Le cycle de pénuries que connaît notre pays depuis quelques années a fini de plonger bon nombre de nos concitoyens dans un scepticisme politique qui frise le nihilisme et le désespoir total. Pénurie d’hydrocarbure (gaz, gas-oil), pénurie d’électricité, pénurie de riz… Les raisons d’un contexte économique et financier mondial difficile, évoquées ça et là, ne sont pourtant pas suffisamment plausibles pour convaincre les Sénégalais de la fatalité de ce qui leur arrive. Le dénuement du marché sénégalais est en contraste flagrant avec la position de notre pays dans la sous-région et avec ses potentialités en matière de ressources humaines qualifiées. Les difficultés du contexte économique étant les mêmes partout ailleurs dans la sous-région, la récurrence des pénuries au Sénégal ne peut plus être seulement imputée à la morosité du climat économique international. C’est curieux, d’ailleurs, d’entendre le président de la République se vanter d’avoir réalisé tout ce qu’il avait promis en 2000, comme s’il n’était pas au courant de ce qui se passe réellement dans son pays ! Certes le régime libéral a fait de grandes choses, mais il en a également défait beaucoup d’autres, non moins essentielles pour les Sénégalais. Qu’est devenu, d’ailleurs, le Sopi qui résumait le désir et le projet sans ambiguïté de changement de méthode de gouvernance ? Où est l’indépendance de la Justice après le feuilleton ridicule de l’affaire des chantiers de Thiès ? Où est la séparation des pouvoirs, lorsqu’un président de l’Assemblée nationale est destitué avec des méthodes aussi scandaleuses que celles qu’utilisait Mussolini pour comploter contre la démocratie ?

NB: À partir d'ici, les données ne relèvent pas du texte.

/-!
# F6 `Fact_weightDual` in FULL is a theorem of the (δ) inputs and T-CM

`HodgeCM.StubTree.Qw8Monomial` (§8, `Universe.weightDual_of_facts`) derives the conclusion of F6
`Universe.Fact_weightDual` (`StubTree/Qw8Geometric.lean`) for weight vectors of POSITIVE degree and NON-FULL weight
`S' ≠ (univ)_i` from `ModelAxioms`, N1 `Fact_cupExterior`, F5 `Fact_cupAssoc`, M40 `Fact_dimProd` and T-CM `Fact_trTopCM`,
and says why it stops there: "the signature has no cup unit" for the two edge cases

* (E0) degree `0` (`q = 0`): the partner of `w ∈ H⁰` must be a TOP class with `∫ w' ∪ w ≠ 0`;
* (E1) full weight `S' = (univ)_i` (`q = dim`): the partner must be a class of degree `0` with `∫ w ∪ w' ≠ 0`.

The unit classes of M43 `Fact_unitH0` (`StubTree/Qw8GysinDescentH0.lean`: `1_X ∈ H⁰(X, ℚ)`, natural, a LEFT unit
`1 ∪ z = z`, spanning `H⁰` of every CM product) are exactly that cup unit, and this file closes both edge cases:

`Universe.weightDual_of_unitH0 : ModelAxioms → N1 → F5 → Fact_dimProd → Fact_trTopCM → Fact_unitH0 → Fact_weightDual`.

So F6 — FACTS.md §1c: "class M, UNWITNESSED, no toy witness, refuted in the exterior toy family" — is IMPLIED by the
hypothesis list of the unit-class presentation `Assembly.COR_CM_of_descentFactsB` plus T-CM; with toy-g3's
`Model/ToyG2/DescentFacts3` + `TrTop3` (every one of these six hypotheses holds in `toyUniverse₃ d t`) it becomes
WITNESSED jointly with M1–M28 (`HodgeCM.Model.ToyG2.WeightDual3`, this seat's second file).

## The one new lemma: the RIGHT unit on CM products, derived (not posited)

M43 only gives the LEFT unit `1 ∪ z = z`; F6 (E0) needs `∫ e_top ∪ 1 ≠ 0`, i.e. a right unit at the top monomial.
No commutativity of `cup` is available in the signature, but on `A' = ∏_j A_{(F,Θ_j)}` the right unit FOLLOWS:
for an eigenform `x = x_{j,τ} ∈ H¹(A', ℂ)` (`fvec`), `x ∪ 1` is a weight vector of the weight `{(j,τ)}` of `x`
(M3 `pull_cup`: `isWeightVector_cupC_of_disjoint`, the unit having weight `(∅)_j` by naturality), hence `= c · x`
(weight spaces in positive degree are the LINES spanned by the eigen-monomials: `WeightLines`,
`weightSpace_eq_monoSpan` + `monoSpan_le_span_fmono`, N1); and by F5 and the left unit
`(x ∪ 1) ∪ z = x ∪ (1 ∪ z) = x ∪ z`, so `(c - 1) · (x ∪ z) = 0`; with `z` the complementary eigen-monomial,
`x ∪ z = ± e_top ≠ 0` (`fmono_ne_zero`), whence `c = 1` (`cupC_fvec_one`).  By F5 again `e_I ∪ 1 = e_I` for every
eigen-monomial (`cupC_fmono_one`).  Then:

* (E0) `w = c ⊗ 1` (`Fact_unitH0` (iii)); the weight equation at a factor-wise multiplication by `2 ∈ 𝓞_F`
  (`exists_isFactorAct`, M1+M18+M24) reads `2^{|S'_j|} = 1`, so `S' = (∅)_j`; partner `e_top`, of weight
  `(univ)_j = (∅ᶜ)_j`; `∫ e_top ∪ (c ⊗ 1) = c ∫ e_top ≠ 0` (right unit, T-CM via `trC_fmono_ne_zero`) and
  `∫ (c ⊗ 1) ∪ e_top = c ∫ e_top ≠ 0` (left unit) — `weightDual_zero`;
* (E1) `w = c · e_I` with `e_I` an injective eigen-monomial of full weight, so `I` = all indices and
  `deg w = |I| = 2 dim A'` (`card_index`, `two_mul_dim_cmProd_of_dimProd`), `q = dim`; partner `1 ⊗ 1` of weight
  `(∅)_j = (univᶜ)_j` in degree `0 = 2 (dim - q)`; both traces are `c ∫ e_I ≠ 0` — `weightDual_univ`;
* the bulk case is `weightDual_of_facts` verbatim.

LEDGER REMARK (qw8b-g7, STATUS 12:48:22Z).  This is a statement about F6, NOT about route (δ): the unit-class
presentation `Assembly.COR_CM_of_descentFactsB` / `…B₄` needs NEITHER F6 nor T-CM `Fact_trTopCM` (and the
generation-1 `toyModel` REFUTES T-CM, FACTS.md §0-R24 (1)); T-CM enters here only because F6 itself asks for
non-vanishing TRACES.  So nothing is added to the [QW8]-side binder list of route (δ); what changes is the status
of the binder F6 of the OLDER geometric end states `COR_CM_of_qw8Facts` / `COR_CM_of_geometricFacts` /
`COR_CM_of_openInputsGeometric`: implied by (δ)'s hypotheses + T-CM, and witnessed in `toyUniverse₃`.

Nothing is cited and nothing is posited: every hypothesis is a named `def` of the tree consumed as a binder.
Main declarations: `cupC_tmul_one_left`, `exists_eq_tmul_one`, `cupC_fvec_one`, `cupC_fmono_one` (right unit),
`weightDual_zero`, `weightDual_univ`, `weightDual_of_unitH0`, and the bundled corollary `weightDual_of_descentInputs`.
-/

noncomputable section

open scoped TensorProduct NumberField Classical

namespace HodgeCM

open Literature.AlgebraicGeometry.Motives

namespace Universe

variable {U : Universe}

/-! ## 1. Unit classes with complex coefficients -/

section Unit

variable (one : ∀ X : U.Var, U.Coh X 0)

/-- The left unit, complexified: `(c ⊗ 1_X) ∪ z = c · z` (up to the degree transport `l = 0 + l`). -/
theorem cupC_tmul_one_left
    (hcup : ∀ (X : U.Var) (l : ℕ) (z : U.Coh X l), U.cup X 0 l (one X) z = U.castCoh X (Nat.zero_add l).symm z)
    (X : U.Var) (c : ℂ) (l : ℕ) (z : U.CohC X l) :
    U.cupC X 0 l (c ⊗ₜ one X) z = c • U.castC X (Nat.zero_add l).symm z := by
  induction z using TensorProduct.induction_on with
  | zero => rw [map_zero, map_zero, smul_zero]
  | add z z' hz hz' => rw [map_add, hz, hz', map_add, smul_add]
  | tmul b y => rw [cupC_tmul, hcup, castC_tmul, TensorProduct.smul_tmul', smul_eq_mul]

/-- Pull-backs fix `c ⊗ 1`. -/
theorem pullC_tmul_one (hpull : ∀ (X Y : U.Var) (f : U.Mor X Y), U.pull f 0 (one Y) = one X)
    {X Y : U.Var} (f : U.Mor X Y) (c : ℂ) : U.pullC f 0 (c ⊗ₜ one Y) = c ⊗ₜ one X := by
  rw [pullC_tmul, hpull]

/-- `c ⊗ 1_{A'}` is a weight vector of weight `(∅)_j`. -/
theorem isWeightVector_tmul_one (hpull : ∀ (X Y : U.Var) (f : U.Mor X Y), U.pull f 0 (one Y) = one X)
    (F : CMField) {n : ℕ} (Θ : Fin (n + 1) → CMType F) (c : ℂ) :
    U.IsWeightVector F Θ (fun _ => ∅) 0 (c ⊗ₜ one (U.cmProd F Θ)) := by
  intro j a Ma _
  rw [Finset.prod_empty, one_smul, pullC_tmul_one one hpull]

/-- Every class in `H⁰(A', ℂ)` is `c ⊗ 1_{A'}` (from `H⁰(A', ℚ) = ℚ · 1`). -/
theorem exists_eq_tmul_one
    (hspan : ∀ (F : CMField) (n : ℕ) (Θ : Fin (n + 1) → CMType F) (e : U.Coh (U.cmProd F Θ) 0),
      ∃ r : ℚ, e = r • one (U.cmProd F Θ))
    (F : CMField) {n : ℕ} (Θ : Fin (n + 1) → CMType F) (w : U.CohC (U.cmProd F Θ) 0) :
    ∃ c : ℂ, w = c ⊗ₜ one (U.cmProd F Θ) := by
  induction w using TensorProduct.induction_on with
  | zero => exact ⟨0, by rw [TensorProduct.zero_tmul]⟩
  | add w w' hw hw' =>
    obtain ⟨c, rfl⟩ := hw
    obtain ⟨c', rfl⟩ := hw'
    exact ⟨c + c', by rw [TensorProduct.add_tmul]⟩
  | tmul b e =>
    obtain ⟨r, rfl⟩ := hspan F n Θ e
    exact ⟨r • b, by rw [TensorProduct.smul_tmul]⟩

end Unit

/-- A CM field has at least two complex embeddings (`[F:ℚ] = 2g ≥ 2`). -/
theorem one_lt_card_embeddings (F : CMField) : 1 < Fintype.card ((F : Type) →+* ℂ) := by
  rw [NumberField.Embeddings.card]
  have h1 := two_mul_halfDegree F
  have h2 : 0 < Module.finrank ℚ (F : Type) := Module.finrank_pos
  omega

/-- The index set of the eigenforms of `∏_{j ≤ m} A_{Θ'_j}` is nonempty. -/
theorem index_nonempty (F : CMField) (m : ℕ) : Nonempty (Fin (m + 1) × ((F : Type) →+* ℂ)) := by
  apply Fintype.card_pos_iff.mp
  rw [card_index]
  exact Nat.mul_pos (Nat.succ_pos m) Module.finrank_pos

/-! ## 2. The right unit on CM products, derived from F5 + the left unit + N1 -/

section Mono

variable {F : CMField} {m : ℕ} (Θ' : Fin (m + 1) → CMType F)
  (x : (j : Fin (m + 1)) → ((F : Type) →+* ℂ) → U.CohC (U.cmAV F (Θ' j)) 1)
  (one : ∀ X : U.Var, U.Coh X 0)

La présupposition de laquelle nous partons est que c’est la pénurie de vérité qui est la cause, dans notre pays, de toutes les autres pénuries : quand le mensonge et la duplicité sont exaltés et idéalisés dans une société, il n’y a plus de raison d’espérer une quelconque abondance pour cette société. La vérité n’est pas seulement une norme du discours, ni même une simple exigence morale : elle est la valeur cardinale qui rend possibles toutes les autres valeurs, l’exigence fondamentale pour toute entreprise rationnelle, pour tout acte posé par un être rationnel ; bref, la vérité est le fondement de toute vie sociale viable. Sous ce rapport, c’est paradoxal de constater que les citoyens d’un pays où 90% de la population est musulmane se disent scandalisés par les aveux de leur président sur son passé franc-maçonnique, alors qu’ils acceptent de vivre dans un régime dit laïc ! Les intellectuels sénégalais refusent systématiquement de poser et de solder le débat sur la contradiction manifeste qu’il y a entre la laïcité et la conscience de la société sénégalaise. Notre société est-elle, par nature et par mœurs, laïque ou sa laïcité lui est-elle imposée du dehors par un souci de faire des concessions honteuses à la fausse et sournoise communauté internationale ? Un président franc-maçon ou ayant un passé franc-maçonnique n’aurait jamais pu être élu dans un pays où l’écrasante majorité de la population est musulmane si, dans un tel pays, l’Islam était le fondement et le ciment de la société. L’hypocrisie dans la foi, l’apostasie, la mystification religieuse et le défaut de transparence dans la gestion d’un pays sont intimement liées parce qu’elles sont des variantes du contraire de la vérité, à savoir le mensonge. Comment pouvons-nous prétendre être musulmans et tolérer que dans notre pays le président prête serment sur autre chose que le Coran ? Cette faiblesse historique, ce complexe originel que nous, musulmans sénégalais, nourrissons à l’égard du mythe et du dogme de la laïcité sont la source de nos malheurs et de nos tourments. Les principes pseudo-philosophiques de la séparation entre le spirituel et le temporel ne sont que les succédanés d’un athéisme inconséquent et roublard qui repousse le dogme religieux pour ériger le dogme laïc ou rationaliste.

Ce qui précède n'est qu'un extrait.